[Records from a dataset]
-*-*-

import Summits.CriticalPhenomena.PercolationContinuityZ3.Cruxes.PinholeClosing.Disproof

/-!
# Crux-plan `front-blocking-suffices` (crux stmt-CriticalPhenomena-5249 = `PercBudgetLadder.PinholeClosing`):
# NO-SKELETON — kernel-checked costume certificate, and the salvage

Planner seat `planner-cruxplan-stmt-CriticalPhenomena-5249-front-blocking-suffi-0`, 2026-08-16.
`sorry`-free; imports the standing disprover's `Disproof.lean` (§0 dictionary `μc`, `blockedEv`,
`blockProb`; §2 `UniformBudgetBlocking`, `critAnnulusBlockedIO_of_uniform`; §3
`pinholeClosing_of_uniform_blocking`).  Nothing here asserts a route item.  Published as
`Cruxes/PinholeClosing/FrontBlockingSufficesNoGo.lean` (module `…Cruxes.PinholeClosing.FrontBlockingSufficesNoGo`);
the prose line card is `Cruxes/PinholeClosing/Lines/front-blocking-suffices.md`.  NO skeleton
`Lines/front-blocking-suffices.lean` exists or is registered: this is a dead line.

The idea card (`Ideas/front-blocking-suffices.md`) proposes the stub set
{`TilingCorollary`, `∀ l ≥ 2, HalfSpaceAnnulusBlocking l`} with the proved composition
`TilingCorollary → (∀ l ≥ 2, HalfSpaceAnnulusBlocking l) → PinholeClosing`.  The three triagers
(TRIAGE-r1-1/2/3) failed it as a COSTUME of the uniform critical-annulus RSW bound.  This file
certifies that verdict mechanically and records what survives:

* §1 the card's objects: `frontCrossed n L` (front-confined crossing of `A(n, L)` w.r.t. the
  closed half-space `{v₀ ≥ 0}`), `HalfSpaceAnnulusBlocking l` (= C⁺(l): uniform-in-`n` front
  blocking at aspect `l`), `TilingBound` (per-`n` form of the routing + Harris bound) and the card's
  `TilingCorollary` (its uniform consequence).
* §2 sandwich, lower side (trivial): `frontCrossed ⊆ crossed`, so `blockProb 0 n L ≤ P(frontCrossedᶜ)`
  and uniform budget-0 blocking at aspect `l` gives C⁺(l); in particular X_B of route
  PercAnnulusCrossing gives C⁺(l) for every `l ≥ 2`.
* §3 sandwich, upper side + COSTUME: given `TilingCorollary`, the SINGLE instance C⁺(2) already yields
  `UniformBudgetBlocking` (the crux with its premise deleted, Disproof §2) for EVERY budget `k`, hence
  the route TARGET `CritAnnulusBlockedIO` outright (`critAnnulusBlockedIO_of_halfSpace_two`) — with no
  use of `BudgetTightness` (r2) and no use of the crux's premise — and the crux only as the special
  case `pinholeClosing_of_uniform_blocking` of Disproof §3 (`pinholeClosing_of_halfSpace_two`).  So the
  proposed open stub sits ABOVE the whole route, not below the crux: costume by the crux-plan rule
  ("a stub restating the summit / assuming what is to be proved").  `exists_halfSpace_iff_exists_uniform`:
  modulo the (M-sized, believed) tiling bound, "front blocking at some aspect" IS "uniform RSW at some
  aspect".
* §4 salvage = the premise-carrying cut `FrontClosing k` ("budget-(k+1) blocking at (n, l n) w.p. ≥ c ⇒
  no front-confined crossing of A(n, l n) w.p. ≥ c'"): `TilingBound → (∀ k, FrontClosing k) → PinholeClosing`
  (indeed level `k` from `FrontClosing k` alone, conclusion at budget 0).  It has the crux's own
  resistance profile (`frontClosing_of_not_budgetTightness`, `frontClosing_of_critAnnulusNonCrossing`:
  a refutation would prove r2 and refute X_B), and deleting its premise gives back exactly C⁺
  (`frontClosingWithoutC_iff`) — the costume boundary.  `FrontClosing 0` is halfspace-polarisation's
  k = 0 lemma and `FrontClosing k ⇐ EccentricShare k` (HP) / `CoherentMass k` (GS), so this cut is a
  RESHAPE suggestion for the halfspace-polarisation line (weakest open stub), not a line under this slug.
-/

namespace Summit.CriticalPhenomena.PercolationContinuityZ3.Cruxes.PinholeClosing.FrontBlockingSuffices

-*-*-

EXERCISE INSTRUCTIONS
Go through the records from the first line and copy each one exactly, ending after the line that contains "(its uniform consequence).". Give nothing else.

WRITTEN ANSWER
import Summits.CriticalPhenomena.PercolationContinuityZ3.Cruxes.PinholeClosing.Disproof

/-!
# Crux-plan `front-blocking-suffices` (crux stmt-CriticalPhenomena-5249 = `PercBudgetLadder.PinholeClosing`):
# NO-SKELETON — kernel-checked costume certificate, and the salvage

Planner seat `planner-cruxplan-stmt-CriticalPhenomena-5249-front-blocking-suffi-0`, 2026-08-16.
`sorry`-free; imports the standing disprover's `Disproof.lean` (§0 dictionary `μc`, `blockedEv`,
`blockProb`; §2 `UniformBudgetBlocking`, `critAnnulusBlockedIO_of_uniform`; §3
`pinholeClosing_of_uniform_blocking`).  Nothing here asserts a route item.  Published as
`Cruxes/PinholeClosing/FrontBlockingSufficesNoGo.lean` (module `…Cruxes.PinholeClosing.FrontBlockingSufficesNoGo`);
the prose line card is `Cruxes/PinholeClosing/Lines/front-blocking-suffices.md`.  NO skeleton
`Lines/front-blocking-suffices.lean` exists or is registered: this is a dead line.

The idea card (`Ideas/front-blocking-suffices.md`) proposes the stub set
{`TilingCorollary`, `∀ l ≥ 2, HalfSpaceAnnulusBlocking l`} with the proved composition
`TilingCorollary → (∀ l ≥ 2, HalfSpaceAnnulusBlocking l) → PinholeClosing`.  The three triagers
(TRIAGE-r1-1/2/3) failed it as a COSTUME of the uniform critical-annulus RSW bound.  This file
certifies that verdict mechanically and records what survives:

* §1 the card's objects: `frontCrossed n L` (front-confined crossing of `A(n, L)` w.r.t. the
  closed half-space `{v₀ ≥ 0}`), `HalfSpaceAnnulusBlocking l` (= C⁺(l): uniform-in-`n` front
  blocking at aspect `l`), `TilingBound` (per-`n` form of the routing + Harris bound) and the card's
  `TilingCorollary` (its uniform consequence).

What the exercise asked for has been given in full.